====== ENTRIES SUPPLIED
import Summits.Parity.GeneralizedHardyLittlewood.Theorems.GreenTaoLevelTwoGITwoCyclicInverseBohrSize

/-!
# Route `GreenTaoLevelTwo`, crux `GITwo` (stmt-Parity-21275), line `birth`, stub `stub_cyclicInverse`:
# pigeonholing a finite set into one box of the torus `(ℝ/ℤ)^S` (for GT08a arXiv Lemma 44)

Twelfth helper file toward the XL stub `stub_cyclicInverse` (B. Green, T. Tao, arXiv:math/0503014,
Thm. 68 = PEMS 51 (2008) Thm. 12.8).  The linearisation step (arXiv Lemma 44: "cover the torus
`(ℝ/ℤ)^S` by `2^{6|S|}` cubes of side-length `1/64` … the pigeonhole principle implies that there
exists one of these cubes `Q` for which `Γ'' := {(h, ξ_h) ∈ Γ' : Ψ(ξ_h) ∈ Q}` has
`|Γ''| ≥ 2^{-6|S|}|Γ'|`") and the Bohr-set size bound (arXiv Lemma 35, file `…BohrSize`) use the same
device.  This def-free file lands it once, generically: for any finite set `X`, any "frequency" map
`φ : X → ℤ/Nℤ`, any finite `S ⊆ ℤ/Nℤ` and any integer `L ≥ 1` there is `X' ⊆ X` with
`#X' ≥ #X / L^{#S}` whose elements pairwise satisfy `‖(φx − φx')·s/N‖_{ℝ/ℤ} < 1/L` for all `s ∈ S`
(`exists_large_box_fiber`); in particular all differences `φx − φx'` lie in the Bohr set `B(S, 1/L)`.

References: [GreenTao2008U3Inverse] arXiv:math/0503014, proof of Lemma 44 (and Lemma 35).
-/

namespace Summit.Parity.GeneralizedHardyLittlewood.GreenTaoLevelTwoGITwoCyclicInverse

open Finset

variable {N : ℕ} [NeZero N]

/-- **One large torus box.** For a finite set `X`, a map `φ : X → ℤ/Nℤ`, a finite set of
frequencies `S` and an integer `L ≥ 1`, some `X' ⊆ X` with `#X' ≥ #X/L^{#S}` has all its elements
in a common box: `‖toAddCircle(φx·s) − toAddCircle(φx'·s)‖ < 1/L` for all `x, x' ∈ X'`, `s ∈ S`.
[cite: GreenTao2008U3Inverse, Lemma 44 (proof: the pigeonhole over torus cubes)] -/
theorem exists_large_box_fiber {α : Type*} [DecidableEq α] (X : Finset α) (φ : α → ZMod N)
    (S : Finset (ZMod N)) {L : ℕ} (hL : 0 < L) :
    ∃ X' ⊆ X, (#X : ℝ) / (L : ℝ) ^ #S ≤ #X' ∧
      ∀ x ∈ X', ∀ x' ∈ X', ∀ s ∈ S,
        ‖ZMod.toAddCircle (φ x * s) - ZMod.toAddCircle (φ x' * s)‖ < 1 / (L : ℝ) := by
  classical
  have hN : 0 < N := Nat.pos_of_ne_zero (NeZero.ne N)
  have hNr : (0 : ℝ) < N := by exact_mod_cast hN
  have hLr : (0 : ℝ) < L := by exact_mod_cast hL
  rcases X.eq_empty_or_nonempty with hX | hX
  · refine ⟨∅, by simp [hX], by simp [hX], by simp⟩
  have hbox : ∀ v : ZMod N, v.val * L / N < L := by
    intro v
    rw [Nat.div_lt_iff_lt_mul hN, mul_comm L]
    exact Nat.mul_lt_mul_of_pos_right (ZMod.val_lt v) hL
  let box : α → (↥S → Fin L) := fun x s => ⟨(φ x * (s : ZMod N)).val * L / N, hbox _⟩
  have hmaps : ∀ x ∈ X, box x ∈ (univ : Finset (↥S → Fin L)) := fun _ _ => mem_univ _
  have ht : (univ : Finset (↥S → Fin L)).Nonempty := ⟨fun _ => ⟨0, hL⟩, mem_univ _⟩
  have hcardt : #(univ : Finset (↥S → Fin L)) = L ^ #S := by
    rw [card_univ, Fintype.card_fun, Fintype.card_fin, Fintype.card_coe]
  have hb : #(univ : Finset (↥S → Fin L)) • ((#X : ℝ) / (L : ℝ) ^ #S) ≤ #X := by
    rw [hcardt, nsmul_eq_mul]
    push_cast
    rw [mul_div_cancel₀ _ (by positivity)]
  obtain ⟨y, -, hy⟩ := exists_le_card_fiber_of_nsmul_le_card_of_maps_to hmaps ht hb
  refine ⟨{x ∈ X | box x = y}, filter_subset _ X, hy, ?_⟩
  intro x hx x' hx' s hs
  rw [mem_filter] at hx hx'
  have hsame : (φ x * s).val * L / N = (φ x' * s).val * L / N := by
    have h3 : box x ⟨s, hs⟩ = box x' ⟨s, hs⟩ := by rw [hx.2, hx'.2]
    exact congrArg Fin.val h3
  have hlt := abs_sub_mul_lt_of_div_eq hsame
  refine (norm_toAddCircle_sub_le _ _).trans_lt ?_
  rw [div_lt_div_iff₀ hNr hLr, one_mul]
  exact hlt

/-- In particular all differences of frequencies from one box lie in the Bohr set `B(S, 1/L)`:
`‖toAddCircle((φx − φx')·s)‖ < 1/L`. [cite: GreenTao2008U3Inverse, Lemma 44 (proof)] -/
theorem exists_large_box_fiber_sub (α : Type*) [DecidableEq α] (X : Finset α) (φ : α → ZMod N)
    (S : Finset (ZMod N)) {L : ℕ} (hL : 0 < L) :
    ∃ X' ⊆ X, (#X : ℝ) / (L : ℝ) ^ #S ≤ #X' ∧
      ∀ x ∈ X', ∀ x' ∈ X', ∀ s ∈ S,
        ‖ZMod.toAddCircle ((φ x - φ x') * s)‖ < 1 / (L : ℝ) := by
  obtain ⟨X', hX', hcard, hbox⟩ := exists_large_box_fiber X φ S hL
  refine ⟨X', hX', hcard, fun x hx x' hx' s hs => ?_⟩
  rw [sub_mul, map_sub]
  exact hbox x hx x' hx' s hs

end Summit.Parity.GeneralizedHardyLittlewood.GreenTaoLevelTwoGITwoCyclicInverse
============
====== ENTRIES SUPPLIED
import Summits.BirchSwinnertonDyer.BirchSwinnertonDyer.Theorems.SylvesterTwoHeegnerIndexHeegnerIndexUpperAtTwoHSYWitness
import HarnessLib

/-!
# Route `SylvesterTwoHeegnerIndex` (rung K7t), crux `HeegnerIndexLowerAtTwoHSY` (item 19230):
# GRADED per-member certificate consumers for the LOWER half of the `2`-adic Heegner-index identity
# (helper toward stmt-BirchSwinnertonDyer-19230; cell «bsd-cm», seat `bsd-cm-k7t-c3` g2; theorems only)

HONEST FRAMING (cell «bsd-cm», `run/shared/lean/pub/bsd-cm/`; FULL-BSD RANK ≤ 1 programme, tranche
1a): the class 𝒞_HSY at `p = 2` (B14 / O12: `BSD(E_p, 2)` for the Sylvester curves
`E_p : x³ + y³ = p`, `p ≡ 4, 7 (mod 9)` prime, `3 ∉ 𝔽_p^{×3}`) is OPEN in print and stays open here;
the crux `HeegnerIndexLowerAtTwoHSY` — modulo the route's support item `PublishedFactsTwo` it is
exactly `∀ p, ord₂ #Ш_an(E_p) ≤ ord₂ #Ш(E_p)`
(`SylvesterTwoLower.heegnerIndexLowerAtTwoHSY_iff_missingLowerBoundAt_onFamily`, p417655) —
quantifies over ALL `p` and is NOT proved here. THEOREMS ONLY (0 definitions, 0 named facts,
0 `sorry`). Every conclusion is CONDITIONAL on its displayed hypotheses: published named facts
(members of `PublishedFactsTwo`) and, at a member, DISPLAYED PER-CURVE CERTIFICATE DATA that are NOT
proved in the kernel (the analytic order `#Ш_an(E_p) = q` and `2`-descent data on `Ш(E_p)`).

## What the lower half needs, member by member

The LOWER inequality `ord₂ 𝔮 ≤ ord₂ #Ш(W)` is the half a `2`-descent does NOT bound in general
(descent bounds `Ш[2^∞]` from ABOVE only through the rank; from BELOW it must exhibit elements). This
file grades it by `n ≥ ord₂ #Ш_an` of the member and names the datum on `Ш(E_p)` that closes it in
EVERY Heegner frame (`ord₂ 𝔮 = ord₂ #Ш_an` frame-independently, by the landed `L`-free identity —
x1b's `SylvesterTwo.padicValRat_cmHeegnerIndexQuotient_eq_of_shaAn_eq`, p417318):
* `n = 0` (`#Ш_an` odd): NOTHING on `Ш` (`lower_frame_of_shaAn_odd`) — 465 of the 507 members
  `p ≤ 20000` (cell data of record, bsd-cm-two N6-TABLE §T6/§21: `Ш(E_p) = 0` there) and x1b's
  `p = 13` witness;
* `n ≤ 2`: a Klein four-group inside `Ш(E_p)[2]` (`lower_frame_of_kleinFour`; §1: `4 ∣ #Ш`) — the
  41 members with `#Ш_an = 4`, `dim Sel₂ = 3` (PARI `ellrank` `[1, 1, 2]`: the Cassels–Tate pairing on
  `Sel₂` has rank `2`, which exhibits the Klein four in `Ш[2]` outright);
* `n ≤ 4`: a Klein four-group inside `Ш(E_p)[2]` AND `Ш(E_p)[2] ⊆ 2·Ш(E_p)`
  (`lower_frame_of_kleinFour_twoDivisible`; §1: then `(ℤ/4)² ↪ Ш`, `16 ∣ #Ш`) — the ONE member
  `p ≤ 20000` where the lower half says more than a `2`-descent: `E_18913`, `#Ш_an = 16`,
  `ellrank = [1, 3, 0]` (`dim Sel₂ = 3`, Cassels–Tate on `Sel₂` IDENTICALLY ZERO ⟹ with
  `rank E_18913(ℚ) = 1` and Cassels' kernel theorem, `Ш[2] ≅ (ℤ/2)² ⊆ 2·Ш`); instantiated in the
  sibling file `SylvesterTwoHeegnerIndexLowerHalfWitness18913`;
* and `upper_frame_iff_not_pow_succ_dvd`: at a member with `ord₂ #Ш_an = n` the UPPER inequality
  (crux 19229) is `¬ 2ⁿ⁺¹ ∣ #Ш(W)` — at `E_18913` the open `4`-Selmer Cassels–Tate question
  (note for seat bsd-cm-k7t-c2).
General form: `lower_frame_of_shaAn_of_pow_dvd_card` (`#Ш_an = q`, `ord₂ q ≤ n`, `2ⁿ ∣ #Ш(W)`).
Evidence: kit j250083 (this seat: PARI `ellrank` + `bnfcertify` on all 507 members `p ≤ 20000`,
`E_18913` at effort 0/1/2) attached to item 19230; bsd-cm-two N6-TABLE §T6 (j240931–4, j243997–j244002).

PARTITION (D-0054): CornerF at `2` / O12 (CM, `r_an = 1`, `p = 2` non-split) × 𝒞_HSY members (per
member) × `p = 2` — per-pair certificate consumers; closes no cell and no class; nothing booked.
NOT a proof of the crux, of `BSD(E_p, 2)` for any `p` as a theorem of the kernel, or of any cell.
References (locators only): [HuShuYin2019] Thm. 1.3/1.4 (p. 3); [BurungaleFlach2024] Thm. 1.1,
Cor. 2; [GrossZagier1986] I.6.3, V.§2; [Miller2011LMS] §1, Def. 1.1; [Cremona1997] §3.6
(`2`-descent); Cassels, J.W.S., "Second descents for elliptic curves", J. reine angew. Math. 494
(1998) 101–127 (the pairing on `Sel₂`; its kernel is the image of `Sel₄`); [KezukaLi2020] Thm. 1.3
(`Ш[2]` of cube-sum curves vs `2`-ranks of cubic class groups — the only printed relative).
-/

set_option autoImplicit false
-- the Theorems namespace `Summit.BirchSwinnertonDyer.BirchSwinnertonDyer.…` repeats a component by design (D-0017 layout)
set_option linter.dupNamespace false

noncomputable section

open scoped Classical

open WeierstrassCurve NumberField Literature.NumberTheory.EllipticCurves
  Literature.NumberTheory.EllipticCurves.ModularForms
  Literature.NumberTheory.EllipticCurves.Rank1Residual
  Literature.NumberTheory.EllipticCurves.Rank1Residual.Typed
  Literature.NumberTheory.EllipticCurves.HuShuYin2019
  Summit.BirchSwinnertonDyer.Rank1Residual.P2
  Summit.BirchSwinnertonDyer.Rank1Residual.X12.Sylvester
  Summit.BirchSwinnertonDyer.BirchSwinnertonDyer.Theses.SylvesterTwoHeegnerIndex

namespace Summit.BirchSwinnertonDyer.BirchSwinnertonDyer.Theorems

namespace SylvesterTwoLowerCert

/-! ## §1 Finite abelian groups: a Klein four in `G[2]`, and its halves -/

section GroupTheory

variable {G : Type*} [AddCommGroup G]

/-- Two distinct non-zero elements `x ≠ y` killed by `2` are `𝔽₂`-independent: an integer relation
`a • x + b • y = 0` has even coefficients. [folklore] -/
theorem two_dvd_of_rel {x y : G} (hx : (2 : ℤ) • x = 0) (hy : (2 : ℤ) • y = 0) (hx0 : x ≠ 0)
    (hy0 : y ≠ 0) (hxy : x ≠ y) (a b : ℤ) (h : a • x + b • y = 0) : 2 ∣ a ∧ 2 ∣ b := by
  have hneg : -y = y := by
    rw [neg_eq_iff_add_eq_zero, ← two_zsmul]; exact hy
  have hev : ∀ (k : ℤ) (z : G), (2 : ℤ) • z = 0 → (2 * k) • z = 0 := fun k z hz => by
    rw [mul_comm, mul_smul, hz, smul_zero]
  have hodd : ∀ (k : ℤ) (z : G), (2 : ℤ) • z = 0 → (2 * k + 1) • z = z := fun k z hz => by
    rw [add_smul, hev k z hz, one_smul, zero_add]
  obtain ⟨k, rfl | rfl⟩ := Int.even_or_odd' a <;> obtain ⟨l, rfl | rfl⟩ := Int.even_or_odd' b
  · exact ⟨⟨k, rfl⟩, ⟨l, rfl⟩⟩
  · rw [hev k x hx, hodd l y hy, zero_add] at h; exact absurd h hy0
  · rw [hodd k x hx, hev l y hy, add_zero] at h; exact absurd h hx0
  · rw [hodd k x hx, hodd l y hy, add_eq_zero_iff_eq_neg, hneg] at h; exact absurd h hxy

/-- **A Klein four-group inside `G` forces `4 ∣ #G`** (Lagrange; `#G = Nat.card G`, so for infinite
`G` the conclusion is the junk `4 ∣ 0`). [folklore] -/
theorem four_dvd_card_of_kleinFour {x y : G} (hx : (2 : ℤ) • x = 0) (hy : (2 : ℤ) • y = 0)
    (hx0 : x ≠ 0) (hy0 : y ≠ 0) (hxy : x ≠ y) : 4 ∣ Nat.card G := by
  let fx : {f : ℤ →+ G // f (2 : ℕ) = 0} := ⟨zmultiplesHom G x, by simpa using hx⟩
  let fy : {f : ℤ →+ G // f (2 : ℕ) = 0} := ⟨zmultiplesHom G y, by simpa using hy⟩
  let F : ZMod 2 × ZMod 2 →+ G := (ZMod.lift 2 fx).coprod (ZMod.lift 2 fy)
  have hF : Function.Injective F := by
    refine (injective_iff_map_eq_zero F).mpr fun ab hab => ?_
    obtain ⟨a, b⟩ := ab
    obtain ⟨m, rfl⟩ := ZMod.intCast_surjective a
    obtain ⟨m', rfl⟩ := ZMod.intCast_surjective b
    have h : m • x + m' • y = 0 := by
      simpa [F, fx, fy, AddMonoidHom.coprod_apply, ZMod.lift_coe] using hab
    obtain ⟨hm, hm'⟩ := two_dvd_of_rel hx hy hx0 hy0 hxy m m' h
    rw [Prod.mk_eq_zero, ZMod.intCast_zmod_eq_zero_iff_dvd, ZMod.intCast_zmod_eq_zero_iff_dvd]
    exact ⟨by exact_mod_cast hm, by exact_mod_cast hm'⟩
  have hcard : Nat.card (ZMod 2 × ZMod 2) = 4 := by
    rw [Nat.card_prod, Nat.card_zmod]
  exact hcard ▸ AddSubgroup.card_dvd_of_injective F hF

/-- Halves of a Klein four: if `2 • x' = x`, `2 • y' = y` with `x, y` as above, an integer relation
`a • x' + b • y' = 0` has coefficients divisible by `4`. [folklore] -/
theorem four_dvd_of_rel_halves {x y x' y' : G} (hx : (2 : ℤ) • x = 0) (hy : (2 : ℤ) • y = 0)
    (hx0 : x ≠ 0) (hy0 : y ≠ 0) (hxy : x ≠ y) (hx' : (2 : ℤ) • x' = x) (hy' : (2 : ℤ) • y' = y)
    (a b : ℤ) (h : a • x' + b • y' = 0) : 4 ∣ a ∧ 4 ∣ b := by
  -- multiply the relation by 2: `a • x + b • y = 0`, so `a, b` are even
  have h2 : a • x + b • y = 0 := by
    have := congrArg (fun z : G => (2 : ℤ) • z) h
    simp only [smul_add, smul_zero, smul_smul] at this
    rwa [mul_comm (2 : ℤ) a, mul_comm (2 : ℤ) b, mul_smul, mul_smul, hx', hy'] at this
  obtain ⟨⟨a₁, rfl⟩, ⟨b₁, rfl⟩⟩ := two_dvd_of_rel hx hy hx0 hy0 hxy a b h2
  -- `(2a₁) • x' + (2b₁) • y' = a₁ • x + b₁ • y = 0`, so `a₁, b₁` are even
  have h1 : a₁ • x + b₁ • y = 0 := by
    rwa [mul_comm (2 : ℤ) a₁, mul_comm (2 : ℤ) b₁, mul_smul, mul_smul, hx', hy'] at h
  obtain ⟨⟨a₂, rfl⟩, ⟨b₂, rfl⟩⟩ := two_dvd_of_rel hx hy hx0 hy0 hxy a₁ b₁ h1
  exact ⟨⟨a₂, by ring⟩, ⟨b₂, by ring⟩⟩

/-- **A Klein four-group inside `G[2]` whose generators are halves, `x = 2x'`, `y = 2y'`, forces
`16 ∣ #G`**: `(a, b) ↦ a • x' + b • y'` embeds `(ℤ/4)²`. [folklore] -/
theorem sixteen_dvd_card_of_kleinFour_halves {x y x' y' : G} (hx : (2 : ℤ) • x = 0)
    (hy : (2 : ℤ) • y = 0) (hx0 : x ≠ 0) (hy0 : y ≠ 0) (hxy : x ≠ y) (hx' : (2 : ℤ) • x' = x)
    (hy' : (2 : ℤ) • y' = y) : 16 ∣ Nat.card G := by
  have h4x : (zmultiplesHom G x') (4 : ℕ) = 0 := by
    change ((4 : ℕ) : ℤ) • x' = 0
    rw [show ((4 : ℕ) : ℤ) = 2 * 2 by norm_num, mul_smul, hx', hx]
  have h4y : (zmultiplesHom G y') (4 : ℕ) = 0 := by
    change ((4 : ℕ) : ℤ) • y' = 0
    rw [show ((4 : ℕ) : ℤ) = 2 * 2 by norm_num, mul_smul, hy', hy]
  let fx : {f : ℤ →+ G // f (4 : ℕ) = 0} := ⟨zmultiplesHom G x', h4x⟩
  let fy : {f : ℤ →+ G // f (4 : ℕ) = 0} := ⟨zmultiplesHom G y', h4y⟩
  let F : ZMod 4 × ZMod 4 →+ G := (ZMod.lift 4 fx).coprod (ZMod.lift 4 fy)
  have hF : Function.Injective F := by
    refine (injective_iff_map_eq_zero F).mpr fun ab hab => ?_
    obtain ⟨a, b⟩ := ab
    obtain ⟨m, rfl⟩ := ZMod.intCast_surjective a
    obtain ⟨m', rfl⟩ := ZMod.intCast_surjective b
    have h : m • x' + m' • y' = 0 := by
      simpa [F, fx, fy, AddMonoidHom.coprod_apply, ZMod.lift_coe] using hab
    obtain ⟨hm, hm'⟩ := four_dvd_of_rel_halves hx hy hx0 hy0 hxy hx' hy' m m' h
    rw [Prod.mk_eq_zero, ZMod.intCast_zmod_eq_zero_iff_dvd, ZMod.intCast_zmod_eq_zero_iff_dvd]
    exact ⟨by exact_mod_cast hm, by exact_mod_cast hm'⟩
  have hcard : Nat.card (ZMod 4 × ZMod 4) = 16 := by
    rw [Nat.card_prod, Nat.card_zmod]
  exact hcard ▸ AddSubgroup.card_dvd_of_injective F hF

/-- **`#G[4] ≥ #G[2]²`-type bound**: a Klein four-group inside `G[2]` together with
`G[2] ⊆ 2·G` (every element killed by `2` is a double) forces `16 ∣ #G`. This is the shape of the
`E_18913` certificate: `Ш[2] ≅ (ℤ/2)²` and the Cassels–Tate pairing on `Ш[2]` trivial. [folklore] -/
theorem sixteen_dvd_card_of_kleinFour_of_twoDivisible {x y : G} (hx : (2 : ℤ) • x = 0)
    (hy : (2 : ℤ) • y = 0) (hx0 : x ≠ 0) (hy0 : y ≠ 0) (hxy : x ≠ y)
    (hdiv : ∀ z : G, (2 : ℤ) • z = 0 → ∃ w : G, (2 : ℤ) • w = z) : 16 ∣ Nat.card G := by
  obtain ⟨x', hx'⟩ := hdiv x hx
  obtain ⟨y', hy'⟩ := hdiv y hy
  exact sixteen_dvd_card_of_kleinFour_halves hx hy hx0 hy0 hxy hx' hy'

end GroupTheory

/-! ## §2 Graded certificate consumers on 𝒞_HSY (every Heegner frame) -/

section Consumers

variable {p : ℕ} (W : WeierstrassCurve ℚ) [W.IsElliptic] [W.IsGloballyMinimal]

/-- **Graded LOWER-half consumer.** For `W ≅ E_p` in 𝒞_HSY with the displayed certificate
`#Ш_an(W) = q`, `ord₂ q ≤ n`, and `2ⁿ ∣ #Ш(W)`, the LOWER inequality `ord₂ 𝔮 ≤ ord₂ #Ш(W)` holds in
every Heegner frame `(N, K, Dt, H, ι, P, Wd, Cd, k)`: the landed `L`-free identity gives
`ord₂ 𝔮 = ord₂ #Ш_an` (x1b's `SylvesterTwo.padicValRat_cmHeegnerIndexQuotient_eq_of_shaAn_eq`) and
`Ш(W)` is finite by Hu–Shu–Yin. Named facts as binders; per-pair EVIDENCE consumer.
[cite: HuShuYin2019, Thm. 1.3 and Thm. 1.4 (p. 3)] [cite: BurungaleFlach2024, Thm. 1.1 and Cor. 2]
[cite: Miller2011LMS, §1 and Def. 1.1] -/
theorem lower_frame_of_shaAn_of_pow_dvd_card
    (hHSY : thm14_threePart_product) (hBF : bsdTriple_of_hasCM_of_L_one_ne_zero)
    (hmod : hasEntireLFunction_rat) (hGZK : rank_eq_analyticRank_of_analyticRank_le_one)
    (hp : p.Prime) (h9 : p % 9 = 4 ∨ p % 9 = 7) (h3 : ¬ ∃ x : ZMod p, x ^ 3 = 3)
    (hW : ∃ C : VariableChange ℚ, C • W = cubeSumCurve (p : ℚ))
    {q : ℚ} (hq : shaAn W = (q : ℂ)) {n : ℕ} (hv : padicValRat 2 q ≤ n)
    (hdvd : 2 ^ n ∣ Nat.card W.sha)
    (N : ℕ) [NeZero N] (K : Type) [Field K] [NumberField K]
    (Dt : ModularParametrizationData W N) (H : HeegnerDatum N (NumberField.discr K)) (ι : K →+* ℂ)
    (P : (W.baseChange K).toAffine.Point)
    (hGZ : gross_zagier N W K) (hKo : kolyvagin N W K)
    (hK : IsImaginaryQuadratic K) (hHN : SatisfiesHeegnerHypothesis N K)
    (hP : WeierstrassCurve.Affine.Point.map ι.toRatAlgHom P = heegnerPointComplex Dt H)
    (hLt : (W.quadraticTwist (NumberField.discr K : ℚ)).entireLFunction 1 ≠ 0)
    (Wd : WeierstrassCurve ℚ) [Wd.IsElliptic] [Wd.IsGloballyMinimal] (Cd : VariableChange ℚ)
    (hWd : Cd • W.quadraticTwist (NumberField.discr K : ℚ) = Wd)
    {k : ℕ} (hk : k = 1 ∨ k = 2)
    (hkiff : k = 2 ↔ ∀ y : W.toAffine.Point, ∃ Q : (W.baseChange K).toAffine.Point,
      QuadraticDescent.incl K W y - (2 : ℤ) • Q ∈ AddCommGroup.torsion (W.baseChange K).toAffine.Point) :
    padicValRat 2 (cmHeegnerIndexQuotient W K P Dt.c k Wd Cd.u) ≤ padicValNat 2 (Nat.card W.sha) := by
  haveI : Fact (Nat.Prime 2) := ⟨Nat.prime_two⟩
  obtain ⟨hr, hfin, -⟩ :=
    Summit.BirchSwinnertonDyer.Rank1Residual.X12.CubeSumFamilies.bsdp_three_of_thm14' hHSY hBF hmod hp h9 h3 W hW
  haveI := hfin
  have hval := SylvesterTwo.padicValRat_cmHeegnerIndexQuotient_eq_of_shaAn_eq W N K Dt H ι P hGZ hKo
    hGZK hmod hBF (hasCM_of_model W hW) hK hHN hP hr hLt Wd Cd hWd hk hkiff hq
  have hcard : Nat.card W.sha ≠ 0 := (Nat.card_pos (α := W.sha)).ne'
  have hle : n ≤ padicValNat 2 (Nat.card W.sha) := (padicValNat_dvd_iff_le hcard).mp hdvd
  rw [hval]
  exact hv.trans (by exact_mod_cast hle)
============
HOW TO COMPLETE THIS TASK ::
Would you retype exactly the lines above, from the line with "quantifies over ALL" to the line with "bound in general", with both end lines kept and nothing more?

THE ANSWER ::
quantifies over ALL `p` and is NOT proved here. THEOREMS ONLY (0 definitions, 0 named facts,
0 `sorry`). Every conclusion is CONDITIONAL on its displayed hypotheses: published named facts
(members of `PublishedFactsTwo`) and, at a member, DISPLAYED PER-CURVE CERTIFICATE DATA that are NOT
proved in the kernel (the analytic order `#Ш_an(E_p) = q` and `2`-descent data on `Ш(E_p)`).

## What the lower half needs, member by member

The LOWER inequality `ord₂ 𝔮 ≤ ord₂ #Ш(W)` is the half a `2`-descent does NOT bound in general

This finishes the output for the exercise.